I'm using Python 3 and have written this code to find the right triangle sides when given the perimeter:

def intRightTri(p):
    l = [(a,b,c) for a in range (1, p)
                 for b in range (1, p)
                 for c in range (1, p)
                 if (a**2 + b**2 == c**2) and (a + b + c == p) and (a<=b) and (b<c)]
    return l

When I run my tests, they work, but the last one seems to be taking a really long time. What would be a good way to improve my code so it executes quicker?

import unittest
tc = unittest.TestCase()
tc.assertEqual(intRightTri(100), [])
tc.assertEqual(intRightTri(180), [(18, 80, 82), (30, 72, 78), (45, 60, 75)])
tc.assertEqual(intRightTri(840), 
           [(40, 399, 401),
            (56, 390, 394),
            (105, 360, 375),
            (120, 350, 370),
            (140, 336, 364),
            (168, 315, 357),
            (210, 280, 350),
            (240, 252, 348)])

Update

New quicker method combining both answers.
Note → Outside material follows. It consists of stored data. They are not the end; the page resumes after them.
import Summits.BirchSwinnertonDyer.Rank1Residual.AdditivePotMult.Exactness
import Literature.NumberTheory.EllipticCurves.BSDQuadraticDescentTorsionOddPartProofs
import Literature.NumberTheory.EllipticCurves.Rank1Residual.Typed.CasselsLowerBound
import Literature.NumberTheory.EllipticCurves.Rank1Residual.Typed.KolyvaginCertificate
import Literature.NumberTheory.EllipticCurves.Rank1Residual.Predicates
import HarnessLib

/-!
# Rank ZERO at an additive (indeed ANY) odd prime with `ord_p #Ш(E)_an = 2k`: Kolyvagin's Heegner-index BOUND `ord_p [E(K):ℤy_K] ≤ k` is the missing UPPER half; with the descent certificate `p^{2k−1} ∣ #Ш(E)` it gives `BSD(E,p)` (cell `b2b-bsdres`, sub-cell additive-p1, gen 5)

HONEST FRAMING (cell `b2b-bsdres`, run/shared/lean/b2b/bsd-rank1-residual/, verbatim in every
file): the goal of the cell is to DELETE the COMBINATION-SHAPED residual classes of the
Birch–Swinnerton-Dyer formula for ALL analytic-rank `≤ 1` elliptic curves over `ℚ` — "full BSD
formula for every rank `≤ 1` curve in class `C`" assembled STRICTLY from published theorems — so
that the rank-`≤ 1` remainder becomes exactly the CONSTRUCTION-SHAPED classes, which are TYPED
(missing-input `Prop`s), NOT attempted. This is not "finishing BSD". Sub-cell additive-p1 is a
RESEARCH ROUTE on the construction-shaped classes X3♯(M) / X4(M) (additive, potentially
multiplicative `p`); no claim beyond the stated sub-classes; X3/X4 labels are UNCHANGED by this file;
NOTHING is booked here (a per-pair closure is the referee's ruling on the lane's certificates).

THEOREMS ONLY (no definition, no named fact). PER PAIR (a certificate shape), not a class theorem.

## What this file records

The cell's census of record for X4 at `p = 3`, rank `0` (sha-2 seat, `verdicts_oddp.tsv` of
2026-08-20; `N < 2·10⁴`) leaves EXACTLY 74 pairs `RESISTANT`, all with the SAME verbatim reason:
"`Ш(E)[3] = (ℤ/3)²` certified (`dim Sel³ = 2`, `r = 0`); exact order not pinned by a first descent:
`3` additive (Wuthrich Prop. 21 excludes additive `p`)" — every one of them with `#Ш(E)_an = 9`
(one `= 81`) and `ρ̄_{E,3}` onto; 54 of the 74 are X4(M) (potentially multiplicative, this sub-cell),
15 potentially supersingular, 5 potentially good ordinary (this seat's `census-g5/x4m_map.json`). The
LOWER half is thus a certificate already on file; the missing UPPER half `ord_3 #Ш(E) ≤ 2` has, at an
ADDITIVE prime, no published Iwasawa-theoretic source (Kato's Thm. 14.5(3) excludes weight-2
potentially multiplicative `p`; Kim 2026 needs `p ≥ 5`; Wuthrich Prop. 21 / Cha 2005 need `p² ∤ N`;
the cell's χ-branch input [B∘C] is typed). KOLYVAGIN supplies it PER PAIR: the tree's PUBLISHED fact
`Kolyvagin1990_padicValNat_card_sha_le` (McCallum, LMS LN 153 (1991) §1 p. 296 / Gross, ibid.
Thm. 1.3: for `p` odd with `ρ̄_{E,p}` onto and a Heegner point `y_K` of infinite order,
`ord_p #Ш(E/K) ≤ 2·ord_p [E(K):ℤ y_K]` — NO hypothesis on the reduction of `E` at `p`), together with
`Ш(E/ℚ)[p^∞] ↪ Ш(E/K)[p^∞]` for `p` odd (here in the exact form
`ord_p #Ш(E/K) = ord_p #Ш(E) + ord_p #Ш(E^{d_K})`, this sub-cell's `padicValNat_shaOrder_baseChange`,
Dokchitser–Dokchitser 2010 Lemma 4.14), turns a Heegner-index certificate `ord_p [E(K):ℤP] ≤ k` into
`ord_p #Ш(E) ≤ 2k`. This is the ADDITIVE-prime twin of the cell's `Typed.bsdp_of_wuthrich_of_casselsTate_of_pow_dvd`
(x11b gen 3: Wuthrich's upper half + Cassels–Tate lower certificate, NON-additive `p`) and of x10b's
Jetchev–Cha route on X10b (Cha's index bound, `p² ∤ N`): here the upper half is Kolyvagin's, valid at
every reduction type, at the price of surjectivity (automatic on X4 ∧ {`p ≥ 5` or (ram)}; a census
bit `surj(3)` at `p = 3`, true on all 74 pairs).

* `padicValNat_shaOrder_le_of_indexBound` — rank `≤ 1`… in fact ANY `W`: `p` odd, `ρ̄` onto, `K`
  imaginary quadratic Heegner for the level `N`, `P` a Heegner point of infinite order,
  `ord_p [E(K):ℤP] ≤ k` ⟹ `Ш(E/ℚ)` finite and `ord_p #Ш(E/ℚ) ≤ 2k`.
* `missingUpperBoundAt_of_indexBound` — with `#Ш(E)_an = q`, `2k ≤ ord_p q`: the typed UPPER half.
* `bsdp_rankZero_of_indexBound_of_pow_dvd` — rank `0`, `ord_p q = 2k`, index bound `≤ k`, and the
  descent certificate `p^{2k−1} ∣ #Ш(E)` (Cassels–Tate squareness `hCT` makes it `p^{2k}`):
  `BSDp W p`. `…_of_exists_torsion` — the `k = 1` shape met in the census (`#Ш_an = p²`, ONE
  certificate `Ш(E)[p] ≠ 0`, ONE Heegner field with `ord_p [E(K):ℤP] ≤ 1`).
* `ClassX4.bsdp_three_rankZero_of_indexBound_of_exists_torsion` — the X4 ∧ `p = 3` reading.

Expected reach (Gross–Zagier + the BSD shape, not a theorem): `ord_p [E(K):ℤP] = k` exactly when
the rank-one twist `E^{d_K}` has `p ∤ #Ш(E^{d_K})·(its Tamagawa/torsion terms)` and `p ∤ ∏c_ℓ(E)`
(69 of the 74 pairs have `3 ∤ ∏c_ℓ(E)`); the certificate is the lane's two-engine Heegner-index row
(X9 g7 / x11c g3 / x10b engines, rank-`0` path: a rational point on the rank-one twist, Gross–Zagier
height, `m = √(4ρ)`, `ord_p m`). NOTHING is booked by this file; X4 stays CONSTRUCTION-SHAPED.

References: [McCallumLMS1991] §1; [GrossLMS1991] Thm. 1.3 / Prop. 2.1; [Kolyvagin1990] Thm. A;
[DokchitserDokchitserAnnals2010] Lemma 4.14; [SilvermanAEC2009] X.4.14 (Cassels–Tate);
[Miller2011LMS] Def. 1.1; [Wuthrich2014] Prop. 21 (the excluded additive case);
[GrigorovJorzaPatrikisSteinTarnita2009] p. 2406.
-/

noncomputable section

open scoped Classical NumberField

open WeierstrassCurve NumberField Literature.NumberTheory.EllipticCurves
  Literature.NumberTheory.EllipticCurves.Rank1Residual
  Literature.NumberTheory.EllipticCurves.Rank1Residual.Typed

namespace Summit.BirchSwinnertonDyer.Rank1Residual.AdditivePotMult

/-! ### §1 The upper half from Kolyvagin's index bound, any odd `p`, any reduction type -/

/-- **`ord_p #Ш(E/ℚ) ≤ 2k` from a Heegner-index bound `ord_p [E(K):ℤP] ≤ k`, ANY odd `p` with
`ρ̄_{E,p}` onto, ANY reduction type at `p`.** `K` imaginary quadratic with the Heegner hypothesis
for the level `N`; `P ∈ E(K)` a Heegner point of infinite order. Kolyvagin (PUBLISHED facts
`kolyvagin` `hKo`: `Ш(E/K)` finite; `Kolyvagin1990_padicValNat_card_sha_le` `hB`:
`ord_p #Ш(E/K) ≤ 2·ord_p [E(K):ℤP]`) and `ord_p #Ш(E/K) = ord_p #Ш(E) + ord_p #Ш(E^{d_K})` for odd
`p` (`padicValNat_shaOrder_baseChange`; finiteness of `Ш(E)`, `Ш(E^{d_K})` descends from `Ш(E/K)`).
Per pair. [cite: McCallumLMS1991, §1 Theorem (Kolyvagin), p. 296] [cite: GrossLMS1991, Thm. 1.3]
[cite: DokchitserDokchitserAnnals2010, Lemma 4.14] -/
theorem padicValNat_shaOrder_le_of_indexBound
    (W : WeierstrassCurve ℚ) [W.IsElliptic] (p : ℕ) [Fact p.Prime]
    {N : ℕ} [NeZero N] {K : Type} [Field K] [NumberField K]
    (hKo : kolyvagin N W K) (hB : Kolyvagin1990_padicValNat_card_sha_le N W K)
    (hK : IsImaginaryQuadratic K) (hH : SatisfiesHeegnerHypothesis N K)
    {P : (W.baseChange K).toAffine.Point} (hP : IsHeegnerPoint N W K P) (hnt : ¬ IsOfFinAddOrder P)
    (hp2 : p ≠ 2) (hsurj : Surj W p) {k : ℕ}
    (hI : padicValNat p (AddSubgroup.zmultiples P).index ≤ k) :
    W.ShaFinite ∧ padicValNat p W.shaOrder ≤ 2 * k := by
  have hp : p.Prime := Fact.out
  obtain ⟨-, hfinK⟩ := hKo hK hH hP hnt
  -- the twist model and finiteness downstairs
  have hD0 : (NumberField.discr K : ℚ) ≠ 0 := by exact_mod_cast NumberField.discr_ne_zero K
  haveI hEt : (W.quadraticTwist (NumberField.discr K : ℚ)).IsElliptic :=
    W.isElliptic_quadraticTwist hD0
  have hWd : (1 : VariableChange ℚ) • W.quadraticTwist (NumberField.discr K : ℚ) =
      W.quadraticTwist (NumberField.discr K : ℚ) := one_smul _ _
  have hW' : (1 : VariableChange K) • W.baseChange K = W.baseChange K := one_smul _ _
  haveI : (W.baseChange K).IsElliptic := by rw [WeierstrassCurve.baseChange]; infer_instance
  have hfinW : W.ShaFinite := W.shaFinite_of_shaFinite_smul_baseChange K hW' hfinK
  have hfinD : (W.quadraticTwist (NumberField.discr K : ℚ)).ShaFinite :=
    W.shaFinite_twist_of_shaFinite_smul_baseChange K hK.1 hWd hW' hfinK
  -- `ord_p #Ш(E/K) = ord_p #Ш(E) + ord_p #Ш(E^{d_K})`
  have hsum := padicValNat_shaOrder_baseChange W p K (W.quadraticTwist (NumberField.discr K : ℚ))
    (W.baseChange K) hp2 hK.1 ⟨1, hWd⟩ ⟨1, hW'⟩ hfinW hfinD hfinK
  -- Kolyvagin's bound
  have hbound := hB hK hH hP hnt hp hp2 hsurj
  refine ⟨hfinW, ?_⟩
  have hK' : padicValNat p (W.baseChange K).shaOrder ≤ 2 * k := by
    unfold WeierstrassCurve.shaOrder
    exact hbound.trans (Nat.mul_le_mul_left 2 hI)
  omega

/-- **The typed UPPER half `ord_p #Ш(E) ≤ ord_p #Ш(E)_an` from the index bound** (same data; with
`#Ш(E)_an = q ∈ ℚ` and `2k ≤ ord_p q`). Per pair. [cite: McCallumLMS1991, §1 Theorem (Kolyvagin), p. 296]
[cite: Miller2011LMS, Def. 1.1] -/
theorem missingUpperBoundAt_of_indexBound
    (W : WeierstrassCurve ℚ) [W.IsElliptic] (p : ℕ) [Fact p.Prime]
    {N : ℕ} [NeZero N] {K : Type} [Field K] [NumberField K]
    (hKo : kolyvagin N W K) (hB : Kolyvagin1990_padicValNat_card_sha_le N W K)
    (hK : IsImaginaryQuadratic K) (hH : SatisfiesHeegnerHypothesis N K)
    {P : (W.baseChange K).toAffine.Point} (hP : IsHeegnerPoint N W K P) (hnt : ¬ IsOfFinAddOrder P)
    (hp2 : p ≠ 2) (hsurj : Surj W p) {k : ℕ}
    (hI : padicValNat p (AddSubgroup.zmultiples P).index ≤ k)
    {q : ℚ} (hq : shaAn W = (q : ℂ)) (hv : (2 * k : ℤ) ≤ padicValRat p q) :
    MissingUpperBoundAt W p := by
  obtain ⟨-, hle⟩ := padicValNat_shaOrder_le_of_indexBound W p hKo hB hK hH hP hnt hp2 hsurj hI
  refine ⟨q, hq, le_trans ?_ hv⟩
  exact_mod_cast hle

/-! ### §2 Rank zero: `BSD(E,p)` from the index bound and the descent certificate -/

/-- **Rank `0`, ANY odd `p` (additive included), `ρ̄` onto, `ord_p #Ш(E)_an = 2k`: the index bound
`ord_p [E(K):ℤP] ≤ k` (upper half, Kolyvagin) and the descent certificate `p^{2k−1} ∣ #Ш(E/ℚ)` (lower
half, Cassels–Tate squareness `hCT`) give `BSD(E,p)`.** `K`, `P` as in §1; `Ш(E)` finite and
`rank E(ℚ) = 0` by Gross–Zagier–Kolyvagin (`hGZK`). The additive-prime twin of the cell's
`Typed.bsdp_of_wuthrich_of_casselsTate_of_pow_dvd` (Wuthrich Prop. 21 excludes additive `p`). Per
pair; nothing booked. [cite: McCallumLMS1991, §1 Theorem (Kolyvagin), p. 296]
[cite: SilvermanAEC2009, Thm. X.4.14] [cite: Miller2011LMS, §1 and Def. 1.1] -/
theorem bsdp_rankZero_of_indexBound_of_pow_dvd
    (W : WeierstrassCurve ℚ) [W.IsElliptic] (p : ℕ) [Fact p.Prime]
    (hCT : exists_casselsTate_pairing (K := ℚ)) (hGZK : rank_eq_analyticRank_of_analyticRank_le_one)
    {N : ℕ} [NeZero N] {K : Type} [Field K] [NumberField K]
    (hKo : kolyvagin N W K) (hB : Kolyvagin1990_padicValNat_card_sha_le N W K)
    (hK : IsImaginaryQuadratic K) (hH : SatisfiesHeegnerHypothesis N K)
    {P : (W.baseChange K).toAffine.Point} (hP : IsHeegnerPoint N W K P) (hnt : ¬ IsOfFinAddOrder P)
    (hp2 : p ≠ 2) (hsurj : Surj W p) (hr : W.analyticRank = 0) {k : ℕ}
    (hI : padicValNat p (AddSubgroup.zmultiples P).index ≤ k)
    {q : ℚ} (hq : shaAn W = (q : ℂ)) (hv : padicValRat p q = 2 * k)
    (hdvd : p ^ (2 * k - 1) ∣ W.shaOrder) : BSDp W p := by
  obtain ⟨hfin, hle⟩ := padicValNat_shaOrder_le_of_indexBound W p hKo hB hK hH hP hnt hp2 hsurj hI
  -- lower half: Cassels–Tate squareness and the certificate
  obtain ⟨q', hq', hlow⟩ :=
    missingLowerBoundAt_of_casselsTate_of_pow_dvd W p hCT hfin hq (k := k) (le_of_eq hv) hdvd
  have hqq : q' = q := by exact_mod_cast hq'.symm.trans hq
  subst hqq
  refine bsdp_of_missingPPartAt W p hGZK (by rw [hr]; norm_num) ⟨q', hq', le_antisymm hlow ?_⟩
  rw [hv]; exact_mod_cast hle

/-- **The `k = 1` shape met in the census (`#Ш(E)_an = p²·unit`): ONE descent certificate
`Ш(E/ℚ)[p] ≠ 0` and ONE Heegner field with `ord_p [E(K):ℤP] ≤ 1`** ⟹ `BSD(E,p)` (rank `0`, odd `p`,
`ρ̄` onto, any reduction type). Per pair; nothing booked. [cite: McCallumLMS1991, §1 Theorem (Kolyvagin), p. 296]
[cite: SilvermanAEC2009, Thm. X.4.14] [cite: Miller2011LMS, §1 and Def. 1.1] -/
theorem bsdp_rankZero_of_indexBound_of_exists_torsion
    (W : WeierstrassCurve ℚ) [W.IsElliptic] (p : ℕ) [Fact p.Prime]
    (hCT : exists_casselsTate_pairing (K := ℚ)) (hGZK : rank_eq_analyticRank_of_analyticRank_le_one)
    {N : ℕ} [NeZero N] {K : Type} [Field K] [NumberField K]
    (hKo : kolyvagin N W K) (hB : Kolyvagin1990_padicValNat_card_sha_le N W K)
    (hK : IsImaginaryQuadratic K) (hH : SatisfiesHeegnerHypothesis N K)
    {P : (W.baseChange K).toAffine.Point} (hP : IsHeegnerPoint N W K P) (hnt : ¬ IsOfFinAddOrder P)
    (hp2 : p ≠ 2) (hsurj : Surj W p) (hr : W.analyticRank = 0)
    (hI : padicValNat p (AddSubgroup.zmultiples P).index ≤ 1)
    {q : ℚ} (hq : shaAn W = (q : ℂ)) (hv : padicValRat p q = 2)
    (htor : ∃ x : W.sha, x ≠ 0 ∧ p • x = 0) : BSDp W p :=
  bsdp_rankZero_of_indexBound_of_pow_dvd W p hCT hGZK hKo hB hK hH hP hnt hp2 hsurj hr (k := 1) hI hq
    (by rw [hv]; norm_num) (by simpa using dvd_shaOrder_of_exists_torsion W p htor)

/-! ### §3 The X4 ∧ `p = 3` reading (74 census pairs, 54 of them X4(M)) -/

variable {W : WeierstrassCurve ℚ} [W.IsElliptic]

/-- **X4 at `p = 3`, rank `0`, `#Ш(E)_an = 9·(3-adic unit)`, `ρ̄_{E,3}` onto: `BSD(E,3)` from ONE
Heegner field with `ord_3 [E(K):ℤP] ≤ 1` and the 3-descent certificate `Ш(E)[3] ≠ 0`.** The class
hypothesis is not used by the proof (the lever is class-agnostic); it is recorded because this is
where the lever bites: the 74 `RESISTANT` rank-`0` X4 pairs at `p = 3` of the census of record
(`N < 2·10⁴`; 54 X4(M), 15 potentially supersingular, 5 potentially good ordinary) all carry
`#Ш_an = 9` (one `81`), `surj(3)`, and sha-2's certificate `Ш(E)[3] = (ℤ/3)²`. Per pair; X4 stays
CONSTRUCTION-SHAPED; nothing booked. [cite: McCallumLMS1991, §1 Theorem (Kolyvagin), p. 296]
[cite: SilvermanAEC2009, Thm. X.4.14] [cite: Miller2011LMS, §1 and Def. 1.1] -/
theorem ClassX4.bsdp_three_rankZero_of_indexBound_of_exists_torsion [Fact (Nat.Prime 3)]
    (_hX : ClassX4 W 3)
    (hCT : exists_casselsTate_pairing (K := ℚ)) (hGZK : rank_eq_analyticRank_of_analyticRank_le_one)
    {N : ℕ} [NeZero N] {K : Type} [Field K] [NumberField K]
    (hKo : kolyvagin N W K) (hB : Kolyvagin1990_padicValNat_card_sha_le N W K)
    (hK : IsImaginaryQuadratic K) (hH : SatisfiesHeegnerHypothesis N K)
    {P : (W.baseChange K).toAffine.Point} (hP : IsHeegnerPoint N W K P) (hnt : ¬ IsOfFinAddOrder P)
    (hsurj : Surj W 3) (hr : W.analyticRank = 0)
    (hI : padicValNat 3 (AddSubgroup.zmultiples P).index ≤ 1)
    {q : ℚ} (hq : shaAn W = (q : ℂ)) (hv : padicValRat 3 q = 2)
    (htor : ∃ x : W.sha, x ≠ 0 ∧ (3 : ℕ) • x = 0) : BSDp W 3 :=
  bsdp_rankZero_of_indexBound_of_exists_torsion W 3 hCT hGZK hKo hB hK hH hP hnt (by norm_num) hsurj
    hr hI hq hv htor

end Summit.BirchSwinnertonDyer.Rank1Residual.AdditivePotMult

end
def integer_right_triangles(p):
    l = [(a,b,p-a-b) for a in range (1, p)
            for b in range (a, p-a)
            if (a**2 + b**2 == (p - (a+b))**2 )]
    return l

Answer 1

This feels like the sort of thing where you can find a clever algorithm to make it super-efficient. That's not my strength, so I'm just going to point out some simple things you can do to make things faster.

First, I'm going to rewrite it without a list-comprehension to make it easier to think about:

def intRightTri(p):
    triples = []
    for a in range(1, p):
        for b in range(1, p):
            for c in range(1, p):
                if (a**2 + b**2 == c**2) and (a + b + c == p) and (a <= b) and (b<c):
                    triples.append((a, b, c))           
    return triples

And that inner comparison happens p^3 times.

You have some constraints in your check that you can get rid of by setting things up a little more carefully.

def intRightTri(p):
    triples = []
    for a in range(1, p):
        for b in range(a, p):          #ensure b >= a
            for c in range(b+1, p):    #ensure c > b
                if (a**2 + b**2 == c**2) and (a + b + c == p):
                    triples.append((a, b, c))           
    return triples

This is a little better. But then after we have our a and b, there is only one possible value for c to satisfy a + b + c == p, so you don't even need that last nested loop.

def intRightTri(p):
    triples = []
    for a in range(1, p):
        for b in range(a, p-a):     
            c = p - (a + b)
            if a**2 + b**2 == c**2:
                 triples.append((a, b, c)) 
            elif a**2 + b**2 > c**2:
                # As we continue our innermost loop, the left side 
                # gets bigger, right gets smaller, so we're done here
                break    

    return triples

Answer 2

You can improve the performance with a bit of math. Rather than doing this in \$O(p^3)\$ you can do it in in \$O(p)\$.

First remove \$c\$ from the equation:

$$ a + b + c = p\\ c = p - a - b\\ a^2 + b^2 = c^2\\ a^2 + b^2 = (a + b - p)^2$$

After this you can expand the right hand side and simplify.

$$ a^2 + b^2 = (a + b - p)(a + b - p)\\ a^2 + b^2 = a^2 + b^2 + 2ab - 2ap - 2bp + p^2\\ 2ab - 2ap - 2bp + p^2 = 0\\ a = \frac{2bp - p^2}{2b - 2p}\\ $$

Which in Python can be:

def _right_a(p):
    for b in range(1, p // 2):
        a = (2*b*p - p**2) / (2 * (b - p))
        if a % 1:
            continue
        a = int(a)
        yield a, b, p - a - b


def int_right_tri(p):
    return {tuple(sorted(i)) for i in _right_a(p)}